Are the cadets to get you ready for the army or is it just a fun thing to do and be in.



Dylan


----------



## frankie_future infanteer (9 Sep 2005)

Hey bud
     
 I think it's both.


----------



## Sh0rtbUs (9 Sep 2005)

Your second guess was correct.

Off to the range, elaboration from others is probable.


----------



## Michael OLeary (9 Sep 2005)

from the FIRST link in the "Cadets/CIC FAQ and Related Websites" thread:

Cadets/CIC FAQ and Related Websites - http://forums.army.ca/forums/threads/21472.0.html


Cadets Canada: http://www.cadets.ca/intro.

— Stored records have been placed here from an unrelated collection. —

import Summits.CriticalPhenomena.PercolationContinuityZ3.Theorems.PercNearOneGluingNoHeavyLowerTailSahiSlotPairCone
import Summits.CriticalPhenomena.PercolationContinuityZ3.Theorems.PercNearOneGluingNoHeavyLowerTailSahiGridPatternOrthant

/-!
# The two instance-blind lifts of the pattern functional as EXACT IDENTITIES (every dimension):
# `sStarD (D × {1,2}) B C = Σ_{j,k∈{1,2}} sStarD D B_j C_k + remTwo`, `sStarD (E × {2}) B C = 2·sStarD E B₂ C₂ + remTop`

Support file of the one-cut programme (crux `NoHeavyLowerTail`, stmt-CriticalPhenomena-4575; cell `prim-masterthm`, seat P3, gen 23;
`run/shared/lean/prim/prim-masterthm/prim-masterthm-p3/HIERARCHY.md` §31, memo `FROM-prim-masterthm-p3-g23-FORMAT-LIFTS.md`).

CONTEXT.  prim-sahi-p1's orthant induction (`…SahiGridPatternOrthant`, `…TopOnlyTop`, generation 9) rests on two INSTANCE-BLIND lifts at
the VALUE level: for up-sets `D ⊆ [3]^n` and arbitrary up-sets `B, C ⊆ [3]^{n+1}` with last-axis slices `B_j, C_k`,
`Σ_{j,k∈{1,2}} sStarD D B_j C_k ≤ sStarD (D × {1,2}) B C` and `2·sStarD E B₂ C₂ ≤ sStarD (E × {2}) B C`, proved there as inequalities
(`linarith` over fibre-Kleitman and monotonicity slacks).  THIS FILE turns both into EXACT IDENTITIES with an explicit ten-term remainder
(`SahiSlot.remTwo`, `SahiSlot.remTop`), valid for ALL finsets `D, B, C` (no up-set hypothesis):
* typed pair-sum atoms on functions `[3]^n → ℤ`: `Dg` (diagonal), `Nf` (totally-distinct pair, single function at the first point),
  `Lf` (Latin: third point), their multilinearity, and prim-sahi-p1's `block_eq` / `sStarD_counting` restated in atoms;
* the lifted sets `liftTwo D = D × {1,2}`, `liftTop D = D × {2}` (last axis) and the slices `sl X j`;
* **`sStarD_liftTwo_eq`**, **`sStarD_liftTop_eq`** — the identities (proof: the 18 resp. 9 level blocks of the slice expansion, per-axis counts
  `c_vals_liftTwo` / `c_vals_top` of prim-sahi-p1, and `ring`).
The remainder terms are, by kind: fibre-Kleitman `Σ_{p δ̸ q} v(p)·y(q)·(1_D(q) − 1_D(p̄q))` with a vertical increment `v` of one member as free
argument and a level `y` of the other; point × vertical increment weighted by `ν_D`; vertical increment × vertical increment (diagonal with
weight `2·2^n·1_D`, and at totally distinct pairs).  The identities were FOUND by linear programming over a dictionary of such atoms
(gen 23, `code-g23/identfind*.py`, exact on all up-sets of `[3]^1, [3]^2`) and verified symbolically in the atom algebra before this kernel proof.
The companion file `…SahiSlotPairConeLiftCert` shows every remainder term is in the pinned pair cone `C ⊗ C` (gen 22's Harris-form
certificate on the Boolean cube of points totally distinct from `p` handles the fibre-Kleitman kind), giving the FORMAT-LEVEL lifts
`PinnedGood n D → PinnedGood (n+1) (D × {1,2})`, `→ PinnedGood (n+1) (D × {2})`.
HONEST LABEL: exact bookkeeping identities; no open cell changes status.  Pure, standard axioms. [this work]
-/

noncomputable section

namespace Summit.CriticalPhenomena.PercolationContinuityZ3.Theorems

open Finset Function

namespace SahiSlot

open SahiGridPattern SahiGrid3

variable {n : ℕ}

/-! ### Typed pair-sum atoms (functions on `[3]^n`) -/

/-- Diagonal atom `Σ_p f(p) g(p) h(p)`. [this work] -/
def Dg (f g h : Pd n → ℤ) : ℤ := ∑ p, f p * g p * h p

/-- Opposite-pair atom `Σ_{p δ̸ q} f(p) g(q) h(q)` (single function at `p`, pair at `q`). [this work] -/
def Nf (f g h : Pd n → ℤ) : ℤ := ∑ p, ∑ q, f p * g q * h q * (if TotDist p q = true then (1:ℤ) else 0)

/-- Latin atom `Σ_{q δ̸ r} g(q) h(r) f(q̄r)` (`f` at the third point of the Latin line). [this work] -/
def Lf (f g h : Pd n → ℤ) : ℤ := ∑ q, ∑ r, g q * h r * f (thirdPt q r) * (if TotDist q r = true then (1:ℤ) else 0)

/-- Multilinearity of `Dg` (second slot). [this work] -/
theorem Dg_sub₂ (f g g' h : Pd n → ℤ) : Dg f (g - g') h = Dg f g h - Dg f g' h := by
  simp only [Dg, Pi.sub_apply, ← Finset.sum_sub_distrib]; exact Finset.sum_congr rfl fun p _ => by ring
/-- Multilinearity of `Dg` (third slot). [this work] -/
theorem Dg_sub₃ (f g h h' : Pd n → ℤ) : Dg f g (h - h') = Dg f g h - Dg f g h' := by
  simp only [Dg, Pi.sub_apply, ← Finset.sum_sub_distrib]; exact Finset.sum_congr rfl fun p _ => by ring
/-- Multilinearity of `Nf` (first slot). [this work] -/
theorem Nf_sub₁ (f f' g h : Pd n → ℤ) : Nf (f - f') g h = Nf f g h - Nf f' g h := by
  simp only [Nf, Pi.sub_apply, ← Finset.sum_sub_distrib]
  exact Finset.sum_congr rfl fun p _ => Finset.sum_congr rfl fun q _ => by ring
/-- Multilinearity of `Nf` (second slot). [this work] -/
theorem Nf_sub₂ (f g g' h : Pd n → ℤ) : Nf f (g - g') h = Nf f g h - Nf f g' h := by
  simp only [Nf, Pi.sub_apply, ← Finset.sum_sub_distrib]
  exact Finset.sum_congr rfl fun p _ => Finset.sum_congr rfl fun q _ => by ring
/-- Multilinearity of `Nf` (third slot). [this work] -/
theorem Nf_sub₃ (f g h h' : Pd n → ℤ) : Nf f g (h - h') = Nf f g h - Nf f g h' := by
  simp only [Nf, Pi.sub_apply, ← Finset.sum_sub_distrib]
  exact Finset.sum_congr rfl fun p _ => Finset.sum_congr rfl fun q _ => by ring
/-- Multilinearity of `Lf` (second slot). [this work] -/
theorem Lf_sub₂ (f g g' h : Pd n → ℤ) : Lf f (g - g') h = Lf f g h - Lf f g' h := by
  simp only [Lf, Pi.sub_apply, ← Finset.sum_sub_distrib]
  exact Finset.sum_congr rfl fun p _ => Finset.sum_congr rfl fun q _ => by ring
/-- Multilinearity of `Lf` (third slot). [this work] -/
theorem Lf_sub₃ (f g h h' : Pd n → ℤ) : Lf f g (h - h') = Lf f g h - Lf f g h' := by
  simp only [Lf, Pi.sub_apply, ← Finset.sum_sub_distrib]
  exact Finset.sum_congr rfl fun p _ => Finset.sum_congr rfl fun q _ => by ring

/-- One level block of the slice expansion, in atoms (prim-sahi-p1's `block_eq`). [this work] -/
theorem block_eq_atoms (S T R : Finset (Pd n)) (i j k : Fin 3) :
    (∑ p, ∑ q, ∑ r, ind S p * ind T q * ind R r * tcD (Fin.snoc p i : Pd (n + 1)) (Fin.snoc q j) (Fin.snoc r k)) =
      c1 i j k * (2 * 2 ^ n * Dg (ind S) (ind T) (ind R)) - c2 i j k * Nf (ind S) (ind T) (ind R)
      - c2 j i k * Nf (ind T) (ind S) (ind R) - c2 k i j * Nf (ind R) (ind S) (ind T) + c3 i j k * Lf (ind S) (ind T) (ind R) := by
  unfold Dg Nf Lf; exact block_eq S T R i j k

/-- The counting form of `sStarD`, in atoms (prim-sahi-p1's `sStarD_counting`). [this work] -/
theorem sStarD_counting_atoms (X Y Z : Finset (Pd n)) :
    sStarD X Y Z = 2 * 2 ^ n * Dg (ind X) (ind Y) (ind Z) - Nf (ind X) (ind Y) (ind Z) - Nf (ind Y) (ind X) (ind Z)
      - Nf (ind Z) (ind X) (ind Y) + Lf (ind X) (ind Y) (ind Z) := by
  unfold Dg Nf Lf; exact sStarD_counting X Y Z

/-! ### Slices, and the two lifted sets -/

/-- The level-`j` slice of `X ⊆ [3]^{n+1}` along the last axis. [this work] -/
def sl (X : Finset (Pd (n + 1))) (j : Fin 3) : Finset (Pd n) := univ.filter fun p => (Fin.snoc p j : Pd (n + 1)) ∈ X

/-- Indicator of a slice. [this work] -/
theorem ind_sl (X : Finset (Pd (n + 1))) (j : Fin 3) (p : Pd n) : ind X (Fin.snoc p j) = ind (sl X j) p :=
  (ind_filter_snoc X j p).symm

/-- Slices of up-sets are up-sets. [this work] -/
theorem isUpperSet_sl {X : Finset (Pd (n + 1))} (hX : IsUpperSet (X : Set (Pd (n + 1)))) (j : Fin 3) :
    IsUpperSet ((sl X j : Finset (Pd n)) : Set (Pd n)) := isUpperSet_filter_snoc hX j

/-- Indicator of the empty set. [this work] -/
theorem ind_empty_eq (p : Pd n) : ind (∅ : Finset (Pd n)) p = 0 := by unfold ind; simp

/-- **The two-level lift** `D × {1,2} ⊆ [3]^{n+1}` (last axis). [this work] -/
def liftTwo (D : Finset (Pd n)) : Finset (Pd (n + 1)) := univ.filter fun x => Fin.init x ∈ D ∧ x (Fin.last n) ≠ 0

/-- **The top-only lift** `D × {2} ⊆ [3]^{n+1}` (last axis). [this work] -/
def liftTop (D : Finset (Pd n)) : Finset (Pd (n + 1)) := univ.filter fun x => Fin.init x ∈ D ∧ x (Fin.last n) = 2

/-- Membership of a `snoc` point in the two-level lift. [this work] -/
theorem snoc_mem_liftTwo (D : Finset (Pd n)) (p : Pd n) (i : Fin 3) : (Fin.snoc p i : Pd (n + 1)) ∈ liftTwo D ↔ p ∈ D ∧ i ≠ 0 := by
  simp [liftTwo, Fin.init_snoc, Fin.snoc_last]

/-- Membership of a `snoc` point in the top-only lift. [this work] -/
theorem snoc_mem_liftTop (D : Finset (Pd n)) (p : Pd n) (i : Fin 3) : (Fin.snoc p i : Pd (n + 1)) ∈ liftTop D ↔ p ∈ D ∧ i = 2 := by
  simp [liftTop, Fin.init_snoc, Fin.snoc_last]

/-- Bottom slice of `D × {1,2}` is empty. [this work] -/
theorem sl_liftTwo_zero (D : Finset (Pd n)) : sl (liftTwo D) 0 = ∅ := by
  ext p; simp [sl, snoc_mem_liftTwo]
/-- Middle slice of `D × {1,2}` is `D`. [this work] -/
theorem sl_liftTwo_one (D : Finset (Pd n)) : sl (liftTwo D) 1 = D := by
  ext p; simp [sl, snoc_mem_liftTwo]
/-- Top slice of `D × {1,2}` is `D`. [this work] -/
theorem sl_liftTwo_two (D : Finset (Pd n)) : sl (liftTwo D) 2 = D := by
  ext p; simp [sl, snoc_mem_liftTwo]
/-- Bottom slice of `D × {2}` is empty. [this work] -/
theorem sl_liftTop_zero (D : Finset (Pd n)) : sl (liftTop D) 0 = ∅ := by
  ext p; simp [sl, snoc_mem_liftTop]
/-- Middle slice of `D × {2}` is empty. [this work] -/
theorem sl_liftTop_one (D : Finset (Pd n)) : sl (liftTop D) 1 = ∅ := by
  ext p; simp [sl, snoc_mem_liftTop]
/-- Top slice of `D × {2}` is `D`. [this work] -/
theorem sl_liftTop_two (D : Finset (Pd n)) : sl (liftTop D) 2 = D := by
  ext p; simp [sl, snoc_mem_liftTop]

/-- The two-level lift of an up-set is an up-set. [this work] -/
theorem isUpperSet_liftTwo {D : Finset (Pd n)} (hD : IsUpperSet (D : Set (Pd n))) : IsUpperSet ((liftTwo D : Finset (Pd (n + 1))) : Set (Pd (n + 1))) := by
  intro x y hxy hx
  rw [Finset.mem_coe] at hx ⊢
  simp only [liftTwo, Finset.mem_filter, Finset.mem_univ, true_and] at hx ⊢
  refine ⟨hD (fun a => hxy (Fin.castSucc a)) hx.1, fun h0 => hx.2 ?_⟩
  have := hxy (Fin.last n); rw [h0] at this; exact le_antisymm this (Fin.zero_le _)

/-- The top-only lift of an up-set is an up-set. [this work] -/
theorem isUpperSet_liftTop {D : Finset (Pd n)} (hD : IsUpperSet (D : Set (Pd n))) : IsUpperSet ((liftTop D : Finset (Pd (n + 1))) : Set (Pd (n + 1))) := by
  intro x y hxy hx
  rw [Finset.mem_coe] at hx ⊢
  simp only [liftTop, Finset.mem_filter, Finset.mem_univ, true_and] at hx ⊢
  refine ⟨hD (fun a => hxy (Fin.castSucc a)) hx.1, ?_⟩
  have := hxy (Fin.last n); rw [hx.2] at this
  exact le_antisymm (Fin.le_last _) (by simpa using this)

/-! ### The two remainders and the two identities -/

/-- The explicit remainder of the two-level lift (ten terms: fibre-Kleitman, monotone, increment×increment). [this work] -/
def remTwo (D : Finset (Pd n)) (B C : Finset (Pd (n + 1))) : ℤ :=
  (Nf (ind (sl B 1) - ind (sl B 0)) (ind D) (ind (sl C 1)) - Lf (ind D) (ind (sl B 1) - ind (sl B 0)) (ind (sl C 1)))
  + (Nf (ind (sl B 2) - ind (sl B 0)) (ind D) (ind (sl C 2)) - Lf (ind D) (ind (sl B 2) - ind (sl B 0)) (ind (sl C 2)))
  + (Nf (ind (sl C 1) - ind (sl C 0)) (ind D) (ind (sl B 2)) - Lf (ind D) (ind (sl B 2)) (ind (sl C 1) - ind (sl C 0)))
  + (Nf (ind (sl C 2) - ind (sl C 0)) (ind D) (ind (sl B 1)) - Lf (ind D) (ind (sl B 1)) (ind (sl C 2) - ind (sl C 0)))
  + Nf (ind D) (ind (sl B 0)) (ind (sl C 1) - ind (sl C 0)) + Nf (ind D) (ind (sl B 0)) (ind (sl C 2) - ind (sl C 0))
  + Nf (ind D) (ind (sl B 2) - ind (sl B 0)) (ind (sl C 1)) + Nf (ind D) (ind (sl B 1) - ind (sl B 0)) (ind (sl C 2))
  + 2 * 2 ^ n * Dg (ind D) (ind (sl B 2) - ind (sl B 1)) (ind (sl C 2) - ind (sl C 1))
  + Nf (ind (sl C 2) - ind (sl C 1)) (ind D) (ind (sl B 2) - ind (sl B 1))

/-- The explicit remainder of the top-only lift (ten terms). [this work] -/
def remTop (E : Finset (Pd n)) (B C : Finset (Pd (n + 1))) : ℤ :=
  (Nf (ind (sl B 2) - ind (sl B 0)) (ind E) (ind (sl C 1)) - Lf (ind E) (ind (sl B 2) - ind (sl B 0)) (ind (sl C 1)))
  + (Nf (ind (sl B 2) - ind (sl B 1)) (ind E) (ind (sl C 0)) - Lf (ind E) (ind (sl B 2) - ind (sl B 1)) (ind (sl C 0)))
  + (Nf (ind (sl C 2) - ind (sl C 0)) (ind E) (ind (sl B 2)) - Lf (ind E) (ind (sl B 2)) (ind (sl C 2) - ind (sl C 0)))
  + (Nf (ind (sl C 2) - ind (sl C 1)) (ind E) (ind (sl B 2)) - Lf (ind E) (ind (sl B 2)) (ind (sl C 2) - ind (sl C 1)))
  + Nf (ind E) (ind (sl B 0)) (ind (sl C 2) - ind (sl C 0)) + Nf (ind E) (ind (sl B 1)) (ind (sl C 2) - ind (sl C 1))
  + Nf (ind E) (ind (sl B 2) - ind (sl B 0)) (ind (sl C 2)) + Nf (ind E) (ind (sl B 2) - ind (sl B 1)) (ind (sl C 2))
  + Nf (ind (sl B 2) - ind (sl B 0)) (ind E) (ind (sl C 2) - ind (sl C 1))
  + Nf (ind (sl B 2) - ind (sl B 1)) (ind E) (ind (sl C 2) - ind (sl C 0))

/-- **THE TWO-LEVEL IDENTITY** (every `n`, all finsets): `sStarD (D × {1,2}) B C = Σ_{j,k ∈ {1,2}} sStarD D B_j C_k + remTwo D B C`. [this work] -/
theorem sStarD_liftTwo_eq (D : Finset (Pd n)) (B C : Finset (Pd (n + 1))) :
    sStarD (liftTwo D) B C = (sStarD D (sl B 1) (sl C 1) + sStarD D (sl B 1) (sl C 2) + sStarD D (sl B 2) (sl C 1)
      + sStarD D (sl B 2) (sl C 2)) + remTwo D B C := by
  rw [sStarD_eq_sum_ind]
  simp only [sum_snoc, Fin.sum_univ_three, ind_sl, sl_liftTwo_zero, sl_liftTwo_one, sl_liftTwo_two, ind_empty_eq, zero_mul,
    Finset.sum_const_zero, zero_add, Finset.sum_add_distrib]
  rw [block_eq_atoms, block_eq_atoms, block_eq_atoms, block_eq_atoms, block_eq_atoms, block_eq_atoms, block_eq_atoms, block_eq_atoms,
    block_eq_atoms, block_eq_atoms, block_eq_atoms, block_eq_atoms, block_eq_atoms, block_eq_atoms, block_eq_atoms, block_eq_atoms,
    block_eq_atoms, block_eq_atoms]
  obtain ⟨h0, h1, h2, h3, h4, h5, h6, h7, h8, h9, h10, h11, h12, h13, h14, h15, h16, h17, h18, h19, h20, h21, h22, h23, h24, h25, h26, h27, h28, h29, h30, h31, h32, h33, h34, h35, h36, h37, h38, h39, h40, h41, h42, h43, h44, h45, h46, h47, h48, h49, h50, h51, h52, h53, h54, h55, h56, h57, h58, h59⟩ := c_vals_liftTwo
  simp only [h0, h1, h2, h3, h4, h5, h6, h7, h8, h9, h10, h11, h12, h13, h14, h15, h16, h17, h18, h19, h20, h21, h22, h23, h24, h25, h26, h27, h28, h29, h30, h31, h32, h33, h34, h35, h36, h37, h38, h39, h40, h41, h42, h43, h44, h45, h46, h47, h48, h49, h50, h51, h52, h53, h54, h55, h56, h57, h58, h59]
  rw [sStarD_counting_atoms, sStarD_counting_atoms, sStarD_counting_atoms, sStarD_counting_atoms]
  simp only [remTwo, Nf_sub₁, Nf_sub₂, Nf_sub₃, Dg_sub₂, Dg_sub₃, Lf_sub₂, Lf_sub₃]
  ring

/-- **THE TOP-ONLY IDENTITY** (every `n`, all finsets): `sStarD (E × {2}) B C = 2·sStarD E B₂ C₂ + remTop E B C`. [this work] -/
theorem sStarD_liftTop_eq (E : Finset (Pd n)) (B C : Finset (Pd (n + 1))) :
    sStarD (liftTop E) B C = 2 * sStarD E (sl B 2) (sl C 2) + remTop E B C := by
  rw [sStarD_eq_sum_ind]
  simp only [sum_snoc, Fin.sum_univ_three, ind_sl, sl_liftTop_zero, sl_liftTop_one, sl_liftTop_two, ind_empty_eq, zero_mul,
    Finset.sum_const_zero, zero_add, Finset.sum_add_distrib]
  rw [block_eq_atoms, block_eq_atoms, block_eq_atoms, block_eq_atoms, block_eq_atoms, block_eq_atoms, block_eq_atoms, block_eq_atoms,
    block_eq_atoms]
  obtain ⟨a1, a2, a3, a4, a5, a6, a7, a8, a9, b1, b2, b3, b4, b5, b6, b7, b8, b9, d1, d2, d3, d4, d5, d6, f1, f2, f3, f4, f5, f6, f7, f8, f9⟩ := c_vals_top
  rw [a1, a2, a3, a4, a5, a6, a7, a8, a9, b1, b2, b3, b4, b5, b6, b7, b8, b9, d1, d2, d3, d4, d5, d6, f1, f2, f3, f4, f5, f6, f7, f8, f9]
  rw [sStarD_counting_atoms]
  simp only [remTop, Nf_sub₁, Nf_sub₂, Nf_sub₃, Lf_sub₂, Lf_sub₃]
  ring

end SahiSlot

end Summit.CriticalPhenomena.PercolationContinuityZ3.Theorems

> Cadets is a federally-sponsored program for young Canadians ages 12 to 18 who are interested in participating in a variety of challenging and rewarding activities, and learning more about the Canadian Forces.
> Cadets are encouraged to become active, responsible members of their communities. They learn valuable life and work skills like teamwork, leadership, and citizenship. Cadets also reap the personal benefits of increased self-confidence and physical fitness, learning how to take initiative, and how to make decisions. Cadets make valuable contributions to Canadian society on a daily basis in terms of environmental, citizenship and community activities.
> 
> What does it cost to join? There are no registration fees, dues or cost for the uniforms or for the basic Cadet Program. Cadets and parents are encouraged to participate in fundraising.
> ...



*PLEASE USE THE SEARCH FEATURE AND BROWSE THE EXISTING THREADS.
*​


----------